Our results suggest that EF farming is generally effective for increasing the abundance of dragonflies and damselflies (e.g., an 87 × increase in the abundance of nymphal exuviae of Sympetrum and a 9.9 × increase in the adult damselflies, Fig. 2). However, its effectiveness varies with odonate species and the surrounding landscape, likely reflecting differences in the life history features among species. Therefore, it is important to understand the life history features of species to be conserved. Because the decrease in odonate populations can be attributed mainly to changes in the local agricultural environment, such as loss of oviposition sites and reduced nymphal survival due to early drainage of paddy water and insecticide application (Aoda et al. 2013), implementing EF farming practices at the regional level should mitigate population declines at that same level. In addition, dragonfly nymphs are important predators of mosquito larvae (Urabe et al. 1990).
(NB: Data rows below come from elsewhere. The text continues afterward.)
import Literature.NumberTheory.NumberFields.AmbiguousClassIndexFormula
import Literature.NumberTheory.NumberFields.HilbertTheorem92
import Literature.NumberTheory.NumberFields.NarrowClassGroup
import HarnessLib

/-!
# Hilbert 90 with signatures: in a cyclic extension a TOTALLY POSITIVE element of norm `1` is `σb/b` with `b` totally positive
# (`H¹(G, L⁺) = 0`), and the cohomology of the totally positive units `E⁺` (`#Ĥ⁻¹`, `#Ĥ⁰`, Herbrand quotient = that of `E`)

Topic `NumberTheory/NumberFields`; namespace `Literature.NumberTheory.NumberFields.AmbiguousClass` (that of the tree's Chevalley formula
files).  THEOREM-ONLY file (no definition, no named fact, no instance, no `sorry`), written by the prover seat
`cruxlead-stmt-BirchSwinnertonDyer-19573-w2` GEN 12 (cell `bsd-2adic`; `--supports` stmt-BirchSwinnertonDyer-19573; closes nothing).  Part I of
the NARROW ambiguous class number formula (`AmbiguousNarrowClassNumberFormula.lean`): everything that happens inside `Lˣ`.

Notation (tree currency, inside `Lˣ` with the Galois action of `CyclicNormIndex`/`MinkowskiUnits`): `L⁺ = ker(signHom L)` (totally
positive elements, Fröhlich–Taylor's `N₊`), `E = unitsE L` (`𝓞_Lˣ`), `E⁺ = E ⊓ L⁺`, `K⁺ ↪ L⁺` the image of `ker(signHom K)` under
`unitsIncl K L`, `E_K⁺ = E⁺ ⊓ Kˣ`, `N = N_G = Herbrand.norm`, `σ − 1 = Herbrand.twist σ`, `G = Gal(L/K) = ⟨σ⟩`.

* §0 `L⁺`, `E⁺` are `G`-stable; `K⁺ ≤ L⁺`; under `IsUnramifiedAtInfinitePlaces K L` every real embedding of `K` extends to a real embedding
  of `L` (`exists_realEmbedding_comp_eq_of_isUnramifiedAtInfinitePlaces`; e.g. `L` totally real, `isUnramifiedAtInfinitePlaces_of_isTotallyReal`);
  `G` is transitive on the real embeddings of `L` above one of `K` (`exists_realEmbedding_comp_algEquiv_eq`, Mathlib
  `ComplexEmbedding.exists_comp_symm_eq_of_comp_eq`).
* §1 ★ **`H¹(G, L⁺) = 0`** (`exists_mem_ker_signHom_smul_div_eq`): `a ∈ L⁺`, `N_G a = 1` ⟹ `a = σb/b` with `b ∈ L⁺`.  Hilbert 90 gives `b₀`;
  `a > 0` forces `sign ψ(σb₀) = sign ψ(b₀)` at every real `ψ`, so the signs of `b₀` are constant on `G`-orbits of real embeddings
  (`realEmbedding_smul_neg_iff_of_twist_mem_ker_signHom`), i.e. on the fibres over `K`; weak approximation in `K` (`signHom_surjective`) gives
  `c ∈ Kˣ` with these signs and `b = b₀/c` works.
* §2 `(σ − 1){a ∈ L⁺ : σa/a ∈ E⁺} = {e ∈ E⁺ : N e = 1}` and **`[{a ∈ L⁺ : σa/a ∈ E⁺} : K⁺E⁺] = #Ĥ⁻¹(G, E⁺)`** (unramified at `∞`:
  `Kˣ ∩ L⁺ = K⁺`); `#Ĥ⁰(G, E⁺) = [E_K⁺ : N E⁺] = [E_K⁺ ∩ N L⁺ : N E⁺] · [E_K⁺ : E_K⁺ ∩ N L⁺]`.
* §3 **Herbrand quotient of `E⁺` = that of `E`**: `#Ĥ⁻¹(G, E⁺) = [L:K] · #Ĥ⁰(G, E⁺) ≠ 0` for `L/K` unramified at `∞` (tree
  `h1_unitsE_eq_finrank_mul_h0` for `E` + Childress Cor. 4.4 `h0_mul_h1_eq_of_relIndex_ne_zero` along the finite-index `E⁺ ≤ E`).

References: [Yu2014AmbiguousClassNumberFormulas] C.-F. Yu, *Ambiguous class number formulas*, arXiv:1412.1458, Thm. 1.1 and proof (held, pp. 3–4);
[Gras2003] II.6.2.3, IV.4; [Lang1990] Ch. 13 §4 Lemma 4.1 (PDF pp. 203–204); [NeukirchANT1999] Ch. IV §3 (3.5); [FrohlichTaylor1990] Ch. II (2.14),
Ch. V §1 (1.8)–(1.13); [Childress2009] Ch. 4 §4 Cor. 4.4, §5 Prop. 5.10.
-/

noncomputable section

open NumberField NumberField.InfinitePlace IsDedekindDomain FractionalIdeal
open scoped nonZeroDivisors Pointwise

namespace Literature.NumberTheory.NumberFields.AmbiguousClass

open Literature.NumberTheory.GaloisRepresentations Literature.NumberTheory.GaloisRepresentations.Herbrand
  Literature.NumberTheory.GaloisRepresentations.MinkowskiUnit
  Literature.NumberTheory.GaloisRepresentations.CyclicNormIndex

/-! ### Index bookkeeping -/

section Group

variable {G H : Type*} [Group G] [Group H]

/-- If `B ≤ A` and `ker f ∩ A ≤ B` then `[f(A) : f(B)] = [A : B]` (the private lemma of
`AmbiguousClassIndexFormula.lean` / `HilbertTheorem94.lean`, made available to the narrow files). [folklore] -/
private theorem relIndex_map_map_of_ker_inf_le (f : G →* H) {A B : Subgroup G} (hBA : B ≤ A)
    (hker : f.ker ⊓ A ≤ B) : (B.map f).relIndex (A.map f) = B.relIndex A := by
  have hX : (B.map f).comap f ⊓ A = B ⊓ A := by
    ext x
    simp only [Subgroup.mem_inf, Subgroup.mem_comap, Subgroup.mem_map]
    constructor
    · rintro ⟨⟨b, hb, hbx⟩, hxA⟩
      have hk : x * b⁻¹ ∈ f.ker ⊓ A :=
        Subgroup.mem_inf.mpr ⟨by rw [MonoidHom.mem_ker, map_mul, map_inv, ← hbx, mul_inv_cancel],
          A.mul_mem hxA (A.inv_mem (hBA hb))⟩
      have := B.mul_mem (hker hk) hb
      rw [inv_mul_cancel_right] at this
      exact ⟨this, hxA⟩
    · rintro ⟨hxB, hxA⟩
      exact ⟨⟨x, hxB, rfl⟩, hxA⟩
  rw [← Subgroup.relIndex_comap, ← Subgroup.inf_relIndex_right ((B.map f).comap f), hX,
    Subgroup.inf_relIndex_right]

end Group

variable {K L : Type} [Field K] [NumberField K] [Field L] [NumberField L] [Algebra K L]

/-! ### §0 The totally positive elements `L⁺` and units `E⁺` under the Galois action; real embeddings -/

omit [NumberField K] [NumberField L] in
/-- A real embedding composed with an automorphism, on the values of the Galois action on `Lˣ`:
`ψ(g • x) = (ψ ∘ g)(x)`. [folklore] -/
private theorem realEmbedding_smul_units (ψ : L →+* ℝ) (g : L ≃ₐ[K] L) (x : Lˣ) :
    ψ ((g • x : Lˣ) : L) = (ψ.comp (g : L →+* L)) (x : L) := rfl

omit [NumberField K] [NumberField L] in
/-- **`L⁺ = ker(signHom L)` is `Gal(L/K)`-stable**: `ψ(g a) = (ψ ∘ g)(a) > 0` for every real embedding `ψ`.
[cite: FrohlichTaylor1990, Ch. V §1 (N₊), p. 163] -/
theorem isStable_ker_signHom : IsStable (L ≃ₐ[K] L) (signHom L).ker := by
  intro g a ha
  rw [mem_ker_signHom_iff] at ha ⊢
  intro ψ
  rw [realEmbedding_smul_units]
  exact ha _

omit [NumberField K] [NumberField L] in
/-- `E⁺ = 𝓞_Lˣ ∩ L⁺` is `Gal(L/K)`-stable. [cite: FrohlichTaylor1990, Ch. V §1 (U_N⁺), p. 163] -/
theorem isStable_unitsE_inf_ker_signHom : IsStable (L ≃ₐ[K] L) (unitsE L ⊓ (signHom L).ker) :=
  isStable_unitsE.inf isStable_ker_signHom

omit [NumberField K] [NumberField L] in
/-- A totally positive element of `K` is totally positive in `L` (a real embedding of `L` restricts to one of `K`).
[cite: FrohlichTaylor1990, Ch. V §1, p. 163] -/
theorem map_unitsIncl_ker_signHom_le : ((signHom K).ker).map (unitsIncl K L) ≤ (signHom L).ker := by
  rintro _ ⟨k, hk, rfl⟩
  rw [SetLike.mem_coe, mem_ker_signHom_iff] at hk
  rw [mem_ker_signHom_iff]
  intro ψ
  rw [coe_unitsIncl]
  exact hk (ψ.comp (algebraMap K L))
Anopheles sinensis, a vector of tertian malaria, which was epidemic throughout Japan until the 1950s, and Culex tritaeniorhynchus, a vector of Japanese encephalitis, are distributed throughout Japan and breed mainly in paddy fields (Umenai et al. 1985). Although malaria is not prevalent now in Japan, and the occurrence of Japanese encephalitis is decreasing, anticipated temperature rise and altered rainfall and increasing immigration of infected travelers and immigrants may increase the occurrence, distribution, and intensity of disease transmission (e.g., Tada et al. 2008; Miller et al. 2012; Caminade et al. 2014). On the other hand, mosquito populations have probably also been reduced in rice paddy fields by the insecticides applied to control insect pests. Therefore, the reduced use of insecticides in EF farming practice may increase vector mosquito populations. The maintenance of paddy odonate communities would help to prevent the spread of these infectious diseases.